Instructions to follow: Up to and including the line with "# p318600), plus", restate the material below word for word, beginning with its first line.

- Opening Delimiter -

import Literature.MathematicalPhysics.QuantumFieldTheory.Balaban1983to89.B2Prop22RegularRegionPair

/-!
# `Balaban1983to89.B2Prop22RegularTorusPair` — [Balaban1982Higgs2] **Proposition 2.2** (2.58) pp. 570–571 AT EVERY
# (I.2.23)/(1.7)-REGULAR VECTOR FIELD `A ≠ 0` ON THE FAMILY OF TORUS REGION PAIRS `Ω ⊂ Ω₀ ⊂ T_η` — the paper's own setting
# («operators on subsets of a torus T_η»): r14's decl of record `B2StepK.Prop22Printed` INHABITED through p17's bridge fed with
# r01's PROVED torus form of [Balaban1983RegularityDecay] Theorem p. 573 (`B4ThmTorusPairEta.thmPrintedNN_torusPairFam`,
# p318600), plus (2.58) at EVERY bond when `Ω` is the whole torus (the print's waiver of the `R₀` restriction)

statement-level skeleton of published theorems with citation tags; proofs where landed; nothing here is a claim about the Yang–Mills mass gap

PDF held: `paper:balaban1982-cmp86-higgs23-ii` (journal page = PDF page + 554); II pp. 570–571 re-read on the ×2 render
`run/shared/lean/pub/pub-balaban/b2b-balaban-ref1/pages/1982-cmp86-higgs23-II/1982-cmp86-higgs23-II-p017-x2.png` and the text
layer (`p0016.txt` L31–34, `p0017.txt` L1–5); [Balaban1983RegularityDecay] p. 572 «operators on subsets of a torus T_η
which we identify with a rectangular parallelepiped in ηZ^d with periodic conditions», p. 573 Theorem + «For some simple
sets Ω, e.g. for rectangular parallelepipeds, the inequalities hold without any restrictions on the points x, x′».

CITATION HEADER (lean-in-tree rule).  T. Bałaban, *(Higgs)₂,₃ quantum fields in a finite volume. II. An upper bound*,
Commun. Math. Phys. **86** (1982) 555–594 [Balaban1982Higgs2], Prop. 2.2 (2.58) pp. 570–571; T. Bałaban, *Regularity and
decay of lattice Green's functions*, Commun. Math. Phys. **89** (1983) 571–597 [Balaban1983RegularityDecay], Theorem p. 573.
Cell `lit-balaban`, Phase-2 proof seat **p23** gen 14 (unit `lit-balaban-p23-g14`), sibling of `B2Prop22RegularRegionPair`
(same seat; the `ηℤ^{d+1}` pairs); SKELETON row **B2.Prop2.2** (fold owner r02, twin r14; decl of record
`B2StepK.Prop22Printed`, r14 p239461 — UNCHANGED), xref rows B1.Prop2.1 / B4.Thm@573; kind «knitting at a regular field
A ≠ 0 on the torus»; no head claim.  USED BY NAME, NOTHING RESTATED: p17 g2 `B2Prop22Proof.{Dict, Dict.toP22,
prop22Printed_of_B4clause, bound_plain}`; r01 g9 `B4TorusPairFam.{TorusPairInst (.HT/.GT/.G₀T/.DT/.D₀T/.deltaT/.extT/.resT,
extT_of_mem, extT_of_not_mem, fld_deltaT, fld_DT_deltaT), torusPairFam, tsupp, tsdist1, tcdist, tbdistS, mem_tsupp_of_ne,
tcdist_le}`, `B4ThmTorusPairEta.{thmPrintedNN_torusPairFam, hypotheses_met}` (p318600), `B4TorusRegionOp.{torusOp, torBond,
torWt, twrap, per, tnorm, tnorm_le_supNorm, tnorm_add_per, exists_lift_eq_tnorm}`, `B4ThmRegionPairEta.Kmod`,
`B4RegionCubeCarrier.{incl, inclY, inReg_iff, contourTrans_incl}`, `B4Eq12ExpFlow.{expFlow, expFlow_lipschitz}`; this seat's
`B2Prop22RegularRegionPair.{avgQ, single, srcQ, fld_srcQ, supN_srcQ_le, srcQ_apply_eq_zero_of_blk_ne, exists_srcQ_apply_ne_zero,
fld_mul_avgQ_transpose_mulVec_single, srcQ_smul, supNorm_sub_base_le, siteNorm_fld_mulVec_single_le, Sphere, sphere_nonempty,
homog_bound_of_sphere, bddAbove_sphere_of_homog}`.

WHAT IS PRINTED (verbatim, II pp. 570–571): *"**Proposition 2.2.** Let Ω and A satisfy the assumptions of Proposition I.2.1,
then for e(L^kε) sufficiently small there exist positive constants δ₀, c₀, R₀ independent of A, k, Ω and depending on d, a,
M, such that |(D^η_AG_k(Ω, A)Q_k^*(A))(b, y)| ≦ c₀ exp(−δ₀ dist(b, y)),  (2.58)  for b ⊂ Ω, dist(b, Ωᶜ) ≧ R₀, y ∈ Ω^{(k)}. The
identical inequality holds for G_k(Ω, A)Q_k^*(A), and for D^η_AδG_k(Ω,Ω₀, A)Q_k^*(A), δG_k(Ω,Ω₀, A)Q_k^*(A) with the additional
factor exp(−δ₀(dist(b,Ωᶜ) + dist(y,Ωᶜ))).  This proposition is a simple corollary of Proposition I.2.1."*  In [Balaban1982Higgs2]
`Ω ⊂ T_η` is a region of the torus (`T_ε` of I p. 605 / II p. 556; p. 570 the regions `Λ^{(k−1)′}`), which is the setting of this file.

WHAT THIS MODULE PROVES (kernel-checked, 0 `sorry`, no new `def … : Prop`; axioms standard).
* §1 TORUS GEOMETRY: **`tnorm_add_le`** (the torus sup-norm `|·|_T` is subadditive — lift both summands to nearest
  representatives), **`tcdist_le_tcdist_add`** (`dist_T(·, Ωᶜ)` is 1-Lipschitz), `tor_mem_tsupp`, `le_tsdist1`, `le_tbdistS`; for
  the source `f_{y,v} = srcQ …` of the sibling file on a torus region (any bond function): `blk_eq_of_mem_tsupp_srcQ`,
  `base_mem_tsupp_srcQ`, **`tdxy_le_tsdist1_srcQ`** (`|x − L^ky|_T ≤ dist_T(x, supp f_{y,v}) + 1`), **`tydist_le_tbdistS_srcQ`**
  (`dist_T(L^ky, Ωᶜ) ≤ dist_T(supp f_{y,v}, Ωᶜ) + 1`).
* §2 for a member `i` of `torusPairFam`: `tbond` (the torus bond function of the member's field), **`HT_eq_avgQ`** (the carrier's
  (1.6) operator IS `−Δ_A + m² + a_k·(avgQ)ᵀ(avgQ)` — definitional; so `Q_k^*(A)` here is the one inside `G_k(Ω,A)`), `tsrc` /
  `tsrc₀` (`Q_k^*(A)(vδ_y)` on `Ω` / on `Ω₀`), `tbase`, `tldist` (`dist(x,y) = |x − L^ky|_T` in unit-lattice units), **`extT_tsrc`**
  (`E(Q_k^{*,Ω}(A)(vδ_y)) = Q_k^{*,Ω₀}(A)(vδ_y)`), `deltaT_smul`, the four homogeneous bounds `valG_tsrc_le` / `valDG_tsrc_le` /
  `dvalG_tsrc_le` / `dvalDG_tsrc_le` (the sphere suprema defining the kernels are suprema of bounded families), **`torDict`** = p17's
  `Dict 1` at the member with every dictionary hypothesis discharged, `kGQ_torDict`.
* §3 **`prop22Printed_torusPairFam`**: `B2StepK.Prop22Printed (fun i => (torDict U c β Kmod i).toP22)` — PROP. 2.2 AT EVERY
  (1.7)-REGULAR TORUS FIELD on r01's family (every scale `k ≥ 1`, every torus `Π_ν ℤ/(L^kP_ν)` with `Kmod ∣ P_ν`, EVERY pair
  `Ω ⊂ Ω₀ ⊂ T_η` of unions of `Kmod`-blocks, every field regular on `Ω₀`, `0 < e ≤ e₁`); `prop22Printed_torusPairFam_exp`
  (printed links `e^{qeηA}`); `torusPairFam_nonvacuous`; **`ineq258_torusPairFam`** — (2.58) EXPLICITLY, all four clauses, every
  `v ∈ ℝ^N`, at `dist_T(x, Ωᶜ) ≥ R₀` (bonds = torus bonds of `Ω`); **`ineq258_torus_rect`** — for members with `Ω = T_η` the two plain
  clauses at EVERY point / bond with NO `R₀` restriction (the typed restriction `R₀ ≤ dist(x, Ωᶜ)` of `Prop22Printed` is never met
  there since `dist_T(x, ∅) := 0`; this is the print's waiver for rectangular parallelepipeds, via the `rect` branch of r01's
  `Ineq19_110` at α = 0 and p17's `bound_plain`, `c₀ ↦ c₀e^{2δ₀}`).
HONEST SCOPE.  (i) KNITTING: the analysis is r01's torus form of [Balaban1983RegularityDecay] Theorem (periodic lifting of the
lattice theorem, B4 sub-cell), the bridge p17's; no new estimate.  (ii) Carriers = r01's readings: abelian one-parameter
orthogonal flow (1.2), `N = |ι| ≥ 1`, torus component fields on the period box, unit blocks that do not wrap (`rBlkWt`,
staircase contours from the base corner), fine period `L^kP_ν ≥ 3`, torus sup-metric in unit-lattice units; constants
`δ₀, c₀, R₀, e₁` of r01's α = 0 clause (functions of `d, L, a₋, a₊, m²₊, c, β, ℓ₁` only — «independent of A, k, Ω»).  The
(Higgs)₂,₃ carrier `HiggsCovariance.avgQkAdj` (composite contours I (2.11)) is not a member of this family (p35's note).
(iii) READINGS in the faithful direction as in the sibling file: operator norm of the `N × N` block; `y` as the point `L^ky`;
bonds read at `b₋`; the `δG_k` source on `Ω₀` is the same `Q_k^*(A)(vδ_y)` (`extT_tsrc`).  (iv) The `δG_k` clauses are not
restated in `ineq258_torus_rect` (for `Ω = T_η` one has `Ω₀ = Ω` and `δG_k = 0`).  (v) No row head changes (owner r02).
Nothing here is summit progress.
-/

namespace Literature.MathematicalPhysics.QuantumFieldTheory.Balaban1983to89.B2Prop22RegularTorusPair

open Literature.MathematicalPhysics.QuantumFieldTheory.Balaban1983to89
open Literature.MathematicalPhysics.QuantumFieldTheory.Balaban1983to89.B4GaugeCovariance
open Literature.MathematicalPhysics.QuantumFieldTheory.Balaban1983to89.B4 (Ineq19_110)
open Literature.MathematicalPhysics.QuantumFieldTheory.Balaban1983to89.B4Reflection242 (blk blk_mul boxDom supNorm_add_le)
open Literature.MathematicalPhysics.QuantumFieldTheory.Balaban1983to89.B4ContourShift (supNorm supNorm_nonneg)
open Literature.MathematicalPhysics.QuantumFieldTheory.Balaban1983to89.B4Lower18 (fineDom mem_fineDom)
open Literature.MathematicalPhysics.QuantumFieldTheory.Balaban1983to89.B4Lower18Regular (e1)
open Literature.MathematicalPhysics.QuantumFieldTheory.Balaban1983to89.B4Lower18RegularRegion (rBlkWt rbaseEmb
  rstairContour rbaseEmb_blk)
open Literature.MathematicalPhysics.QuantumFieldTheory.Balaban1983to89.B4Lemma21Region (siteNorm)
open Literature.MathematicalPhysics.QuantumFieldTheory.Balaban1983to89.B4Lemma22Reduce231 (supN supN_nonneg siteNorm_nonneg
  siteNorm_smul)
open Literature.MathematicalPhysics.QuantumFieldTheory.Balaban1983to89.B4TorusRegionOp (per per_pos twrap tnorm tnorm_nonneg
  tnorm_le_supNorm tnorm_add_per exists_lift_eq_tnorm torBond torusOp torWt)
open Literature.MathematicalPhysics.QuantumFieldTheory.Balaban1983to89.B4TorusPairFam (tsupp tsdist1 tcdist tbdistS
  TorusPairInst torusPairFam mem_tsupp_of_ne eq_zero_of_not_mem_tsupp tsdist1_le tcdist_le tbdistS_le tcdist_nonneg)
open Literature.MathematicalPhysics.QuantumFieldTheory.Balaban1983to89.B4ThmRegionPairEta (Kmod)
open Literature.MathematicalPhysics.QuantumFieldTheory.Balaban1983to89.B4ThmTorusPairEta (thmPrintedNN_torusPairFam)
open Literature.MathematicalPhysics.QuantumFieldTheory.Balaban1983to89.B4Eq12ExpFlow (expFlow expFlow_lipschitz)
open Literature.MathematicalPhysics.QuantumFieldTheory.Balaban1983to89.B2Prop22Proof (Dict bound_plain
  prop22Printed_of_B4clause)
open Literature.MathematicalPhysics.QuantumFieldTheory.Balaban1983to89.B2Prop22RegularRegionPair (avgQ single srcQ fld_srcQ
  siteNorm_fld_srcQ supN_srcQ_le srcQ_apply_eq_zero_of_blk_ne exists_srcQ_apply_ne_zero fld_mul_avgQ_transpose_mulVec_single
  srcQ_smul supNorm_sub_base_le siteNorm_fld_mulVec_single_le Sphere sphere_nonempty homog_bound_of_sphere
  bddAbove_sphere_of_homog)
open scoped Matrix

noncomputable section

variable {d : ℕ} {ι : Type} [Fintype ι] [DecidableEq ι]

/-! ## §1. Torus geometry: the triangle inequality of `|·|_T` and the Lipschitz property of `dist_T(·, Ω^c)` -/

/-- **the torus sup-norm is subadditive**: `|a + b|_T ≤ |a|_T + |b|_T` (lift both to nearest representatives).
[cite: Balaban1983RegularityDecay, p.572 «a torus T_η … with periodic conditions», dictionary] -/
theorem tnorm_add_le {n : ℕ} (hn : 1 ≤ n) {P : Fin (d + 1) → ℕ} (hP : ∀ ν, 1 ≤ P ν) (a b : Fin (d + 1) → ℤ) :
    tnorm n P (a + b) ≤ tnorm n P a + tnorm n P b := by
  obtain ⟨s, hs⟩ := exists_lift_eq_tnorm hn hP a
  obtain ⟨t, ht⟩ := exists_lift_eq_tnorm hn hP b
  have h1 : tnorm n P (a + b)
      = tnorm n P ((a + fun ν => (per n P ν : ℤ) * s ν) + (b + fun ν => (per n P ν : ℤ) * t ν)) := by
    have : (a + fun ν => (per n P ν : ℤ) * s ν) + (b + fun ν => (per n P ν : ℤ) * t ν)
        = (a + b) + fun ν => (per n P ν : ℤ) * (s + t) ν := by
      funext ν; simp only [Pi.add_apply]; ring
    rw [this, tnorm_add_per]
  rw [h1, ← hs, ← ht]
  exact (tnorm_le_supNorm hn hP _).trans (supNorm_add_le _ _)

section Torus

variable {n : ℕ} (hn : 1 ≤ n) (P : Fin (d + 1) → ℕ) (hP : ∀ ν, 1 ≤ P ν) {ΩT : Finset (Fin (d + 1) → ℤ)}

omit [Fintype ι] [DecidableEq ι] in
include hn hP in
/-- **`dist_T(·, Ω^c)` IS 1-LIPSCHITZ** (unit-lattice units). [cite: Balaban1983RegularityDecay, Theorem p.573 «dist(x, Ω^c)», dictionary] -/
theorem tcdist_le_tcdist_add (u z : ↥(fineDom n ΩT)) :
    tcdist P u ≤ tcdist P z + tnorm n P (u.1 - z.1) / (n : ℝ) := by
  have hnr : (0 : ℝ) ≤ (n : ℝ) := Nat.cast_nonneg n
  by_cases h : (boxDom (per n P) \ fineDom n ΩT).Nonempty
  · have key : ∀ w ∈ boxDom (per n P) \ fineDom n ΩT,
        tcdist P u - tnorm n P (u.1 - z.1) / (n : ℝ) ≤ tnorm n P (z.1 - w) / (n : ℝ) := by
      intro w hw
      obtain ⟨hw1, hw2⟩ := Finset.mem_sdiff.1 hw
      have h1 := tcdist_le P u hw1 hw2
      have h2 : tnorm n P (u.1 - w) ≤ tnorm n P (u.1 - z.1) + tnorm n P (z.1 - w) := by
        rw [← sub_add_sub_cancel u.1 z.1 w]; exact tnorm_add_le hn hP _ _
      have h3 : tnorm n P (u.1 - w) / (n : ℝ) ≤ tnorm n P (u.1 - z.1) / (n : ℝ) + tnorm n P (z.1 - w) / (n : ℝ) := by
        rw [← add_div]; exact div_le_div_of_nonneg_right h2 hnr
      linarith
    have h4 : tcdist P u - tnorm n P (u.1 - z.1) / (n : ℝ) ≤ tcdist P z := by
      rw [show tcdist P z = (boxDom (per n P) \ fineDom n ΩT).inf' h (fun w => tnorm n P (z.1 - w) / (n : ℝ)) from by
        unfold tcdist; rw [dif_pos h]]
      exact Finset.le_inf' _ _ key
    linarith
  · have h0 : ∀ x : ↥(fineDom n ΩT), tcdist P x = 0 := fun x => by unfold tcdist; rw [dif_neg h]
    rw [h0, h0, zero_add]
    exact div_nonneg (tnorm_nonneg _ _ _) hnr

- Closing Delimiter -

Result below:
import Literature.MathematicalPhysics.QuantumFieldTheory.Balaban1983to89.B2Prop22RegularRegionPair

/-!
# `Balaban1983to89.B2Prop22RegularTorusPair` — [Balaban1982Higgs2] **Proposition 2.2** (2.58) pp. 570–571 AT EVERY
# (I.2.23)/(1.7)-REGULAR VECTOR FIELD `A ≠ 0` ON THE FAMILY OF TORUS REGION PAIRS `Ω ⊂ Ω₀ ⊂ T_η` — the paper's own setting
# («operators on subsets of a torus T_η»): r14's decl of record `B2StepK.Prop22Printed` INHABITED through p17's bridge fed with
# r01's PROVED torus form of [Balaban1983RegularityDecay] Theorem p. 573 (`B4ThmTorusPairEta.thmPrintedNN_torusPairFam`,
# p318600), plus (2.58) at EVERY bond when `Ω` is the whole torus (the print's waiver of the `R₀` restriction)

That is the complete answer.